Iobitridol (Xenetix) is a new triiodinated monomer, nonionic, low-osmolality contrast agent. Animal pharmacokinetic studies (rats, rabbits, dogs) and in vitro studies show that it is a marker of extracellular fluid, i.e. it is distributed in the interstitial space, it does not penetrate into cells, it does not cross the healthy blood-brain barrier (BBB), it does not bind to proteins, and it is eliminated by glomerular filtration without secretion or reabsorption.

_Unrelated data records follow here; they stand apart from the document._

import Literature.AnabelianGeometry.AbsoluteAnabelian.AbsTopIII.KummerPUKerOfWeightLaw
import HarnessLib

/-!
# [AbsTopIII] Prop. 1.6 (iii) for Kummer classes of units, from the kernel form and the
# Galois-class law (proof-only companion of `KummerIntrinsic.lean` / `CuspidalCyclotome.lean`)

Mochizuki, *Topics in Absolute Anabelian Geometry III*, §1, Prop. 1.6 (iii) p. 35 (manuscript pages, lit
key `paper:url-5493eb38cbb7`): "`1 → (k^×)^∧ → H¹(Π_U, M_X) → ⊕_{x ∈ S} Ẑ` [...] the image of
`Γ(U, 𝒪_U^×)` [...] is determined by the principal divisors".  The named facts
`IntrinsicKummerModel.Prop_1_6_iii_units` (F-0375) and `Prop_1_6_iii_units` (F-0343, relative to
`M : KummerCurveModel`) say: a regular unit has vanishing Kummer class on EVERY cuspidal inertia group iff
it is constant.  Universal closures refuted (f-078 / f-084 / f-085 files).

THIS FILE (S3 of the abc-iut row «LF-ABSTOP-PROP16») records that, AT EVERY MODEL, the units form is
the COMPOSITION of the kernel form `Prop_1_6_iii_ker` (F-0378 — itself proved at every model from
Prop. 1.4 (i) and the weight law in `KummerPUKerOfWeightLaw.lean`) with ONE interface law of the genuine
Kummer map (binder, no new fact):

* (KC) «the Kummer class of a regular unit is a Galois class (vanishes on `Δ_U`) iff the unit is a
  constant» — print: `Ker(res_{Δ_U}) = (k^×)^∧ = κ_U(k^×)` and `κ_{U_{k̄}}(f) = 0 ⇒ div(f) = 0 ⇒ f ∈ k̄ ∩ K_U
  = k` (Kummer theory of `U_{k̄}`; `k` relatively algebraically closed in `K_U`).

So F-0375 holds at every model satisfying `Prop_1_4_i'` (F-0340), (WT) and (KC); and F-0343 (extrinsic
cyclotome, `KummerCurveModel`) at every model satisfying the analogous composite law.  HONEST FRAMING:
beyond `Prop_1_6_iii_ker` this is bookkeeping — the law (KC) carries the remaining content; typed ≠
proved for genuine curves; nothing here bears on [IUTchIII] Cor. 3.12.
-/

noncomputable section

open CategoryTheory
open scoped Classical

namespace Literature.AnabelianGeometry.AbsoluteAnabelian.AbsTopIII

universe u

namespace IntrinsicKummerModel

variable (M : IntrinsicKummerModel.{u})

/-- **F-0375 `Prop_1_6_iii_units` at every model from the kernel form (F-0378) and the law (KC)**:
`(∀ c, κ_U(f)|_{I_c} = 0) ⟺ κ_U(f) ∈ Ker(res_{Δ_U})` (kernel form) `⟺ f` constant (law (KC), binder).
[cite: MochizukiAbsTopIII2015, Prop 1.6 (iii) p.35] -/
theorem prop_1_6_iii_units_of_prop_1_6_iii_ker (hker : M.Prop_1_6_iii_ker)
    (hKC : ∀ (U X : M.Curve) (h : M.IsCofiniteOpen U X) (hX : M.IsProper X), M.IsScheme U →
      M.IsScheme X → 2 ≤ M.genus X → IsKummerFaithful (M.base U) →
      (∀ c : (M.cusps U).Cusp, (M.cusps U).IsRational c) →
      ∀ f : M.regularUnits U,
        Multiplicative.toAdd (M.kummerMap h hX f) ∈ M.galoisClasses h ↔
          M.IsConstantUnit (f : (M.FunctionField U)ˣ)) :
    M.Prop_1_6_iii_units := by
  intro U X h hX hU hXs hg hk hrat f
  rw [← hKC U X h hX hU hXs hg hk hrat f, ← hker U X h hX hU hXs hg hk hrat]
  rfl

/-- **F-0375 at every model from Prop. 1.4 (i) BY NAME, the weight law (WT) and the law (KC)** (the
kernel form supplied by `prop_1_6_iii_ker_of_prop_1_4_i'_of_weightLaw`).
[cite: MochizukiAbsTopIII2015, Prop 1.6 (iii) p.35] -/
theorem prop_1_6_iii_units_of_laws (h14 : M.toCurveModel.Prop_1_4_i')
    (hW : ∀ (U X : M.Curve) (_ : M.IsCofiniteOpen U X), M.IsProper X → M.IsScheme X →
      IsKummerFaithful (M.base U) →
      ∀ (Fb : C((M.ext X).arith, cyclotomeModTopRep (M.ext X) ZHatCoeff.{u})),
        (∀ x y, Fb (x * y) = Fb x + (cyclotomeModTopRep (M.ext X) ZHatCoeff.{u}).ρ x (Fb y)) →
        ∀ d ∈ (M.ext X).geom, Fb d = 0)
    (hKC : ∀ (U X : M.Curve) (h : M.IsCofiniteOpen U X) (hX : M.IsProper X), M.IsScheme U →
      M.IsScheme X → 2 ≤ M.genus X → IsKummerFaithful (M.base U) →
      (∀ c : (M.cusps U).Cusp, (M.cusps U).IsRational c) →
      ∀ f : M.regularUnits U,
        Multiplicative.toAdd (M.kummerMap h hX f) ∈ M.galoisClasses h ↔
          M.IsConstantUnit (f : (M.FunctionField U)ˣ)) :
    M.Prop_1_6_iii_units :=
  M.prop_1_6_iii_units_of_prop_1_6_iii_ker (M.prop_1_6_iii_ker_of_prop_1_4_i'_of_weightLaw h14 hW) hKC

/-- Conversely, at every model the units form and the kernel form together GIVE the law (KC): so, given
the kernel form, F-0375 is EQUIVALENT to (KC). [cite: MochizukiAbsTopIII2015, Prop 1.6 (iii) p.35] -/
theorem galoisConstLaw_of_prop_1_6_iii_units (hker : M.Prop_1_6_iii_ker)
    (hunits : M.Prop_1_6_iii_units) :
    ∀ (U X : M.Curve) (h : M.IsCofiniteOpen U X) (hX : M.IsProper X), M.IsScheme U →
      M.IsScheme X → 2 ≤ M.genus X → IsKummerFaithful (M.base U) →
      (∀ c : (M.cusps U).Cusp, (M.cusps U).IsRational c) →
      ∀ f : M.regularUnits U,
        Multiplicative.toAdd (M.kummerMap h hX f) ∈ M.galoisClasses h ↔
          M.IsConstantUnit (f : (M.FunctionField U)ˣ) := by
  intro U X h hX hU hXs hg hk hrat f
  rw [← hunits U X h hX hU hXs hg hk hrat f, ← hker U X h hX hU hXs hg hk hrat]
  rfl

end IntrinsicKummerModel

end Literature.AnabelianGeometry.AbsoluteAnabelian.AbsTopIII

These characteristics determine its use as an urography and angiography contrast agent as well as the precautions necessary to be taken, which are classical for contrast agents of this classification, related to administration in pathophysiologic populations (patients with renal failure, pregnant women or nursing mothers, neonates, etc. )

碘吡醇的药动学特征。
Iobitridol (Xenetix)是一种新型的三碘化单体、非离子型、低渗透压造影剂。动物药代动力学研究(大鼠、兔、狗)和体外研究表明,它是细胞外液的标志物,即它分布在间质空间,不渗透到细胞中,不穿过健康的血脑屏障(BBB),不与蛋白质结合,在没有分泌或重吸收的情况下被肾小球滤过消除。这些特点决定了其作为泌尿造影和血管造影造影剂的用途,以及必要的预防措施,这是该分类造影剂的经典应用,与病理生理人群(肾功能衰竭患者、孕妇或哺乳期妇女、新生儿等)的给药有关。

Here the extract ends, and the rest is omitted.